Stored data
# # #
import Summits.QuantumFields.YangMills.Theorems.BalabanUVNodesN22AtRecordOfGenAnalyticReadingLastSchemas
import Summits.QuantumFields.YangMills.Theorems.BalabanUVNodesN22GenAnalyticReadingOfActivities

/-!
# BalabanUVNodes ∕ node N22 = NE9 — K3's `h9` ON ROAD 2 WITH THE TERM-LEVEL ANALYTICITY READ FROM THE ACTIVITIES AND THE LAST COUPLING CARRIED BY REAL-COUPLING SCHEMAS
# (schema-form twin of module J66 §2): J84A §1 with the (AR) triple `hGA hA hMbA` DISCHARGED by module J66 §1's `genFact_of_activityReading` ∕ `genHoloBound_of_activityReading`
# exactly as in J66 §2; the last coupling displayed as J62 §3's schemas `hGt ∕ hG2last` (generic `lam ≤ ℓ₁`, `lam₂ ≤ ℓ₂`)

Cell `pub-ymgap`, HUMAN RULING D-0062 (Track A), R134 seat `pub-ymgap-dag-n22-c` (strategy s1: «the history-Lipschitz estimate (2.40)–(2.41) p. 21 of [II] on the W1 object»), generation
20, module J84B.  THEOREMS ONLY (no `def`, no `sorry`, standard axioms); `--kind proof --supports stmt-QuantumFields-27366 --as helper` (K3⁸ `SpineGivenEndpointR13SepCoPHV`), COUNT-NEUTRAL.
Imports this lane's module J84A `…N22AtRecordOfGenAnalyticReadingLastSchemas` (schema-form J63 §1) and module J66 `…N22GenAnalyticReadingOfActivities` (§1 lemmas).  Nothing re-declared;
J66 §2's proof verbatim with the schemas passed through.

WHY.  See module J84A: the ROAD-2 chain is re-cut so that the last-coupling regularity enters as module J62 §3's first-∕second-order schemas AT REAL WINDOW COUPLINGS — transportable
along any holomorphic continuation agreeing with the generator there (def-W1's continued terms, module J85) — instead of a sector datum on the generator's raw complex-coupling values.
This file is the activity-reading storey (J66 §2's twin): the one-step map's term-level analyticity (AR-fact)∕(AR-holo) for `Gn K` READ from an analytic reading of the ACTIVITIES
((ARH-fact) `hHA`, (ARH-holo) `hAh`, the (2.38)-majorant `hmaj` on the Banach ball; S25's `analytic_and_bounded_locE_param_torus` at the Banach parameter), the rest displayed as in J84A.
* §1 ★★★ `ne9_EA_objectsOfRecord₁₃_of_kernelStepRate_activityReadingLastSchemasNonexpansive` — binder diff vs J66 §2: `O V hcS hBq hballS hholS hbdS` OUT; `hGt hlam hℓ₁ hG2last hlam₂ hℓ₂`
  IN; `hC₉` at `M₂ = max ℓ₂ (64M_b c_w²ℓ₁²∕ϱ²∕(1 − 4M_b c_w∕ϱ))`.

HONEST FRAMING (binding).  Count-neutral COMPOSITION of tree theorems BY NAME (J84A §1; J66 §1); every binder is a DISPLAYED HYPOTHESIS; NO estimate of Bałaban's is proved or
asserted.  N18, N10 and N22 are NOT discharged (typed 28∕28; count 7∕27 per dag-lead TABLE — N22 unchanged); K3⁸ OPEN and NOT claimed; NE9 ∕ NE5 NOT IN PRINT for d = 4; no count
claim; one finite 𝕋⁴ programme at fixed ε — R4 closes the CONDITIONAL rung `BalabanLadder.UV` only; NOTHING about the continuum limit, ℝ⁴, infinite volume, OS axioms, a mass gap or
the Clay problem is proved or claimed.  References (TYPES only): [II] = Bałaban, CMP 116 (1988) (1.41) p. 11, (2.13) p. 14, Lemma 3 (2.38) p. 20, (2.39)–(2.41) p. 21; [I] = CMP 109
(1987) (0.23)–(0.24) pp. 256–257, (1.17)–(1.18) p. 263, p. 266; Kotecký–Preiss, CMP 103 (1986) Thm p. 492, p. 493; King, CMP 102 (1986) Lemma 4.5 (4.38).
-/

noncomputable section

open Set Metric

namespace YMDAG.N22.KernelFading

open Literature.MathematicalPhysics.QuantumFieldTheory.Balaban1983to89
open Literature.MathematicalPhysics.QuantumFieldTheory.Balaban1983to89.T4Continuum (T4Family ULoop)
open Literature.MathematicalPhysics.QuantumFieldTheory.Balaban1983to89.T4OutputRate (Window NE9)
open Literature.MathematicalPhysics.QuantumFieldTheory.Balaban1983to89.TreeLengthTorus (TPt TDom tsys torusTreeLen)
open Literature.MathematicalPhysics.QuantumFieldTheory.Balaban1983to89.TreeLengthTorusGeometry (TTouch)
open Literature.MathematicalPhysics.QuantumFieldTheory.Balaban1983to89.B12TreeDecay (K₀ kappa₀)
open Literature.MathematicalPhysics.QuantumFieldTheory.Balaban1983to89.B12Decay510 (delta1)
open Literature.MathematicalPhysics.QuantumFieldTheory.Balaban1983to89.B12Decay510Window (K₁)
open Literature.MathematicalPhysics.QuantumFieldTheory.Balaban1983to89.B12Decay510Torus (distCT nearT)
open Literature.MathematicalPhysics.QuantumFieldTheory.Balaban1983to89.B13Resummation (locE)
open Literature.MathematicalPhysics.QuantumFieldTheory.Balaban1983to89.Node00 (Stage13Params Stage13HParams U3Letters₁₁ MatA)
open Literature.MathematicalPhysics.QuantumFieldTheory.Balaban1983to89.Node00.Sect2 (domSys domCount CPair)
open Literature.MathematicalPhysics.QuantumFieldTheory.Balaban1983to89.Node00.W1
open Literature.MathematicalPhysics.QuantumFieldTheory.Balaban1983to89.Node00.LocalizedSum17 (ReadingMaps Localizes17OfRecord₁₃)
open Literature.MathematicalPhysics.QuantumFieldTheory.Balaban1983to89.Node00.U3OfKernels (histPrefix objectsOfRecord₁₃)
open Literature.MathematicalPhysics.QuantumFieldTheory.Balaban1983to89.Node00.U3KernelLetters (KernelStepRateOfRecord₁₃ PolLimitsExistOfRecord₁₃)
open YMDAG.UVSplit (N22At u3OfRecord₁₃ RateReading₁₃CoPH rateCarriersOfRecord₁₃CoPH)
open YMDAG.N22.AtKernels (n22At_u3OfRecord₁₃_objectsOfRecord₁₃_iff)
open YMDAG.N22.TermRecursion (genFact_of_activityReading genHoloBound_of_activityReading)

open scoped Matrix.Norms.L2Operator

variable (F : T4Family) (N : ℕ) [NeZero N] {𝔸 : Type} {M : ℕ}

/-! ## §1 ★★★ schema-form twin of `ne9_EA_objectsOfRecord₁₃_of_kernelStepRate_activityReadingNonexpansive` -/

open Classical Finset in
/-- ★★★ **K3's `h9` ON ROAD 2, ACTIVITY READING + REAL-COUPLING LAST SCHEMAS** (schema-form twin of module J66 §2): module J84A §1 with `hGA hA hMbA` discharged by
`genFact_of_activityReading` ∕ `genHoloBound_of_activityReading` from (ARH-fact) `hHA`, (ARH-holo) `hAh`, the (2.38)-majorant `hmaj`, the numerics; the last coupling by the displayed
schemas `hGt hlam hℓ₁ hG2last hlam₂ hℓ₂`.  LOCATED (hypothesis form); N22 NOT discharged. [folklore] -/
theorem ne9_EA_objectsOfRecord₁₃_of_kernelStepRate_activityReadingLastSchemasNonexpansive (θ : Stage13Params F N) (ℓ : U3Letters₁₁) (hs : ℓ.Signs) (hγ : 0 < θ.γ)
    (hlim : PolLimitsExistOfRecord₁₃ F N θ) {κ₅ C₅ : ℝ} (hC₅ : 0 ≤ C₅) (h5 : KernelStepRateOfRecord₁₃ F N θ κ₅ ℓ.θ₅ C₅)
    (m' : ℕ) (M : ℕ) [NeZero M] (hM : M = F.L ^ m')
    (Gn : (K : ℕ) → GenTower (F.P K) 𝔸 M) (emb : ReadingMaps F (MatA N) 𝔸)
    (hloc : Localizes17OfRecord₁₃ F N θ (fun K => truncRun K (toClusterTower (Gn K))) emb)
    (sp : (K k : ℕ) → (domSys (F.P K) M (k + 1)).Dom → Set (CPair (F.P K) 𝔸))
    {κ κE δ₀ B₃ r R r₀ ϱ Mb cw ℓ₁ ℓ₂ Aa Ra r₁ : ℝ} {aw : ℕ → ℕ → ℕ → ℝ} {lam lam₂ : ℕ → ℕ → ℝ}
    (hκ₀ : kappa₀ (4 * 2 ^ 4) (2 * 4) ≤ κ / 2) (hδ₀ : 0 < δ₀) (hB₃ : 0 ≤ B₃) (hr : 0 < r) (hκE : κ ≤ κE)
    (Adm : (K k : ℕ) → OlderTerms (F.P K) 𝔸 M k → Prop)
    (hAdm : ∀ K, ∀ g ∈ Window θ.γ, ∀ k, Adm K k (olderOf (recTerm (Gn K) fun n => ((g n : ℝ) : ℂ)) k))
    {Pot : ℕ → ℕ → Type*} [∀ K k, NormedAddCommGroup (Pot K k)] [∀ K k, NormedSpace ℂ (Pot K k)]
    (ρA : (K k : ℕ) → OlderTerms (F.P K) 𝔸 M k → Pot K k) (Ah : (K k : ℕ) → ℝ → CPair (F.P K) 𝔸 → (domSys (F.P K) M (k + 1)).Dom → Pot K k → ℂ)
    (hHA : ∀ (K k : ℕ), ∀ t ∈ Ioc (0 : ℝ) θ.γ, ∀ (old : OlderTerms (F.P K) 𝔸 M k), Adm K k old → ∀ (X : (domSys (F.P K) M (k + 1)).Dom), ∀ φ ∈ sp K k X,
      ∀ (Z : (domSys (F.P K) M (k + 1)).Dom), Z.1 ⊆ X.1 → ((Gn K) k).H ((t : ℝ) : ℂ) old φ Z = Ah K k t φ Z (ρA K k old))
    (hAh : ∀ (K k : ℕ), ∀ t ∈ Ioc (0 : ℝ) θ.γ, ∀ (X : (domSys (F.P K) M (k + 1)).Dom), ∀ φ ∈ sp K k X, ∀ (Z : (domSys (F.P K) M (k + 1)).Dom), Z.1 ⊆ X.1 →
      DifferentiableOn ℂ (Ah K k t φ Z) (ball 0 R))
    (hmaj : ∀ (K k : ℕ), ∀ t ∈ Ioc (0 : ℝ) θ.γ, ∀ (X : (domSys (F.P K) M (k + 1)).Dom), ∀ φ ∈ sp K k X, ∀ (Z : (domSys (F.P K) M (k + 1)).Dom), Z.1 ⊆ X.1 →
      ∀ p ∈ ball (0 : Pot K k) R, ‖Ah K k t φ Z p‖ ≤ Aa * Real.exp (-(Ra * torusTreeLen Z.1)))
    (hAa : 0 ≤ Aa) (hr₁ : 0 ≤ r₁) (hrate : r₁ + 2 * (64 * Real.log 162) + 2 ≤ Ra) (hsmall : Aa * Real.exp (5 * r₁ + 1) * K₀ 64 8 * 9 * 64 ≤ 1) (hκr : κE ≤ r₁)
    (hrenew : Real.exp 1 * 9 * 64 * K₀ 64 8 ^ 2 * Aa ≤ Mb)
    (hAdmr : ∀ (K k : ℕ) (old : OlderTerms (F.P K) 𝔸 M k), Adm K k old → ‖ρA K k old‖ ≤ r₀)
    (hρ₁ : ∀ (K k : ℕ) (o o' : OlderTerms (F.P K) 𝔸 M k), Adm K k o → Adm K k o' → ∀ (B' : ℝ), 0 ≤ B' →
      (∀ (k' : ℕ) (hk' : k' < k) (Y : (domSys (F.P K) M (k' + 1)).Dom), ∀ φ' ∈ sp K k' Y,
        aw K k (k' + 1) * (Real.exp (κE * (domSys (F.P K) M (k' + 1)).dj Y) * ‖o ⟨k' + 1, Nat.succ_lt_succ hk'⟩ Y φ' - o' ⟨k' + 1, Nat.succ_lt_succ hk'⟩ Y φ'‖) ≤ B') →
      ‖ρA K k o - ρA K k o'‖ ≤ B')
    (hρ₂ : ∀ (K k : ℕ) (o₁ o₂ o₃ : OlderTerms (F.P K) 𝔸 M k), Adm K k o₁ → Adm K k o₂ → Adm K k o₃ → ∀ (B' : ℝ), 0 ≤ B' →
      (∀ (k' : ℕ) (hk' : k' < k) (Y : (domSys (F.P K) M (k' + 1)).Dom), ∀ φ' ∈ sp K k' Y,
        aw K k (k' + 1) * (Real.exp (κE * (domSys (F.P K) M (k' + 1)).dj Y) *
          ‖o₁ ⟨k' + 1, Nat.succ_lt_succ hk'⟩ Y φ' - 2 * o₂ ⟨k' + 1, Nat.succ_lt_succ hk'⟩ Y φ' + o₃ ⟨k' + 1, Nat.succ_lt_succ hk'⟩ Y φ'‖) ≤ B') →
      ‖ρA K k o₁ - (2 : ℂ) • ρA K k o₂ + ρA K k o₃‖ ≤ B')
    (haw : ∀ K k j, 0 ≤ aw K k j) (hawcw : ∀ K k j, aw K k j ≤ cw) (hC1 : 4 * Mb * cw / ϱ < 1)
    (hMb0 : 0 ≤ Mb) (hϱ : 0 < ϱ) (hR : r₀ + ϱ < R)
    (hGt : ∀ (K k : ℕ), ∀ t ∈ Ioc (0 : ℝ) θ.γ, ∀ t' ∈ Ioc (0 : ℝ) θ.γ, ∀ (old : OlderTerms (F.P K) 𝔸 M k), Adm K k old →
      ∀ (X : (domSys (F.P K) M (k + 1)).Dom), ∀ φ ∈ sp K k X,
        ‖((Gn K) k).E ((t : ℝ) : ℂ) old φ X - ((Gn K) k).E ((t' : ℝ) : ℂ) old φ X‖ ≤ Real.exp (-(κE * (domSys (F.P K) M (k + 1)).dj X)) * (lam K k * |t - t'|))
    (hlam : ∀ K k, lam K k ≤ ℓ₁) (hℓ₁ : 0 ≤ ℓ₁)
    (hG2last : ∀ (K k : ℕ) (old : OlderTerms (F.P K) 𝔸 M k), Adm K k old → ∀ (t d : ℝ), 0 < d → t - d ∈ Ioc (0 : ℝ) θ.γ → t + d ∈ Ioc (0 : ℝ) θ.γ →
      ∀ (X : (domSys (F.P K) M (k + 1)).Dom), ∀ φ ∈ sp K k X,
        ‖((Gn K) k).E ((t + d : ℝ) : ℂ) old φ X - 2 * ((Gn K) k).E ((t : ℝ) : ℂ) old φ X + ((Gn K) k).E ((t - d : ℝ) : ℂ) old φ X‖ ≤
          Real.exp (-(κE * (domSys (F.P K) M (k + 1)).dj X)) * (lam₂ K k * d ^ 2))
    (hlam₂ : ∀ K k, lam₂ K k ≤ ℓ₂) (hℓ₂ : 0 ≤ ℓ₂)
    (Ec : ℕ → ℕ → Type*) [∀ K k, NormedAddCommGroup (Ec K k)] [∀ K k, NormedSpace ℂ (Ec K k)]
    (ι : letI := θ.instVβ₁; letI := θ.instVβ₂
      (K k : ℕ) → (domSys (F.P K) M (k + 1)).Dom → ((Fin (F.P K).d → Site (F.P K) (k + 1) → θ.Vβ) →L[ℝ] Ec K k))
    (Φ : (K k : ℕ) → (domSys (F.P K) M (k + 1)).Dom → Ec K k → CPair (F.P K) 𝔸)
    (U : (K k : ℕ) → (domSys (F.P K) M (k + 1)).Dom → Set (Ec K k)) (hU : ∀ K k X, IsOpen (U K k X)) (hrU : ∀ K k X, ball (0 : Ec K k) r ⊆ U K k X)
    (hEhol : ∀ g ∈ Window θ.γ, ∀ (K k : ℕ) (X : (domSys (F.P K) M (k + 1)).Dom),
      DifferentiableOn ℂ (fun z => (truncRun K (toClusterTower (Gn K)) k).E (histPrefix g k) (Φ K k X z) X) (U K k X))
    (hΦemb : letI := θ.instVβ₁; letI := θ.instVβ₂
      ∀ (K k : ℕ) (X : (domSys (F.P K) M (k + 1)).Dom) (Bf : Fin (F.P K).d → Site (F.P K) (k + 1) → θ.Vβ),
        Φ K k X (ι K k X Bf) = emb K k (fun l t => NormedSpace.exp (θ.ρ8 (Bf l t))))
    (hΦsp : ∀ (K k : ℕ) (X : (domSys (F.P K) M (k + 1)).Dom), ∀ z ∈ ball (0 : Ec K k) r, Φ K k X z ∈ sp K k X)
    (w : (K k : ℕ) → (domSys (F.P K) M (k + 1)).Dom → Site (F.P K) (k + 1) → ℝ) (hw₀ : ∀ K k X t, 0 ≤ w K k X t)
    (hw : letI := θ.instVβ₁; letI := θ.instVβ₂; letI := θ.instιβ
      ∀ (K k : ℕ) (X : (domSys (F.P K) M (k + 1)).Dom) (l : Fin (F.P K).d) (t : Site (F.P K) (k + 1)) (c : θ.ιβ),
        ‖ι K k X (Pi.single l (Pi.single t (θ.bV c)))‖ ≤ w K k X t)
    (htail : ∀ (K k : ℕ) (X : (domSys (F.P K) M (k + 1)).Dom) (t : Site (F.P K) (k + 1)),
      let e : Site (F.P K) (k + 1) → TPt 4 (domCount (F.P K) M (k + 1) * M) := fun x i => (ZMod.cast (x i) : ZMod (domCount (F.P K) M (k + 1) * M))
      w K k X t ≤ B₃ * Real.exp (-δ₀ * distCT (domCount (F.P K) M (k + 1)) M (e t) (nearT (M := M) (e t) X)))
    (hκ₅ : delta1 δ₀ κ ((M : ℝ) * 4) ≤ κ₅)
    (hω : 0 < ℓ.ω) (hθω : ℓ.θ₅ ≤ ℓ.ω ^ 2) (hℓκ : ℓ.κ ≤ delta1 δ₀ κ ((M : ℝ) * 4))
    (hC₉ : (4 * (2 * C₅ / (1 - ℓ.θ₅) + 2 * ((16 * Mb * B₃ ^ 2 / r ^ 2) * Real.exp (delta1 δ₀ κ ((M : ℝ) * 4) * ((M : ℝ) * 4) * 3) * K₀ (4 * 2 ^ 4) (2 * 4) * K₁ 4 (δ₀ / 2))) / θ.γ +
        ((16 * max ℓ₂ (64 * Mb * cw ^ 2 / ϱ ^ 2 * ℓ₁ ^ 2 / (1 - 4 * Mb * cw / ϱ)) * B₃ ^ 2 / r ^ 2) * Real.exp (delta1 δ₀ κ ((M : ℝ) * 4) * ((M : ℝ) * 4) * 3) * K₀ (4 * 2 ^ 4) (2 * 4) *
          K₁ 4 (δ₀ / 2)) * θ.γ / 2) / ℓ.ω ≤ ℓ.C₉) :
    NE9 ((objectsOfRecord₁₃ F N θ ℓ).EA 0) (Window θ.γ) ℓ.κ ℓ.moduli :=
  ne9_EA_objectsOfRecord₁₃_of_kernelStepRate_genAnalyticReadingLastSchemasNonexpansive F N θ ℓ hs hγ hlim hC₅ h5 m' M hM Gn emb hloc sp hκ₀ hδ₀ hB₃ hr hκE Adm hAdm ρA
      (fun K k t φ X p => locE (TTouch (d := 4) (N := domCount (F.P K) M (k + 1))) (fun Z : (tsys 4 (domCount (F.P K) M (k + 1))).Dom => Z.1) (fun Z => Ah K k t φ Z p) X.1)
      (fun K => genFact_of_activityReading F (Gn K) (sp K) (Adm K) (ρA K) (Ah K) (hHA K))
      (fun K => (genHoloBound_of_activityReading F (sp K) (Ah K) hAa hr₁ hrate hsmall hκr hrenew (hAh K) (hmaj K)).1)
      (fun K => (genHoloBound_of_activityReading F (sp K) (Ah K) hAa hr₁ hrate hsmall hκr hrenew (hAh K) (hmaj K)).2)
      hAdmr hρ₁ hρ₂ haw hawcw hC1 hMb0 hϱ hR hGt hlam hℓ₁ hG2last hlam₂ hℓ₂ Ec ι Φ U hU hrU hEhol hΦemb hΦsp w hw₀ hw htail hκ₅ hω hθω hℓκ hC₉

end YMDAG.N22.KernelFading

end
# # #
* **Problem details**
Between the first line of the entries above and the line with "# BalabanUVNodes ∕", both included, copy every line exactly and nothing outside that range.

* **Solution**
import Summits.QuantumFields.YangMills.Theorems.BalabanUVNodesN22AtRecordOfGenAnalyticReadingLastSchemas
import Summits.QuantumFields.YangMills.Theorems.BalabanUVNodesN22GenAnalyticReadingOfActivities

/-!
# BalabanUVNodes ∕ node N22 = NE9 — K3's `h9` ON ROAD 2 WITH THE TERM-LEVEL ANALYTICITY READ FROM THE ACTIVITIES AND THE LAST COUPLING CARRIED BY REAL-COUPLING SCHEMAS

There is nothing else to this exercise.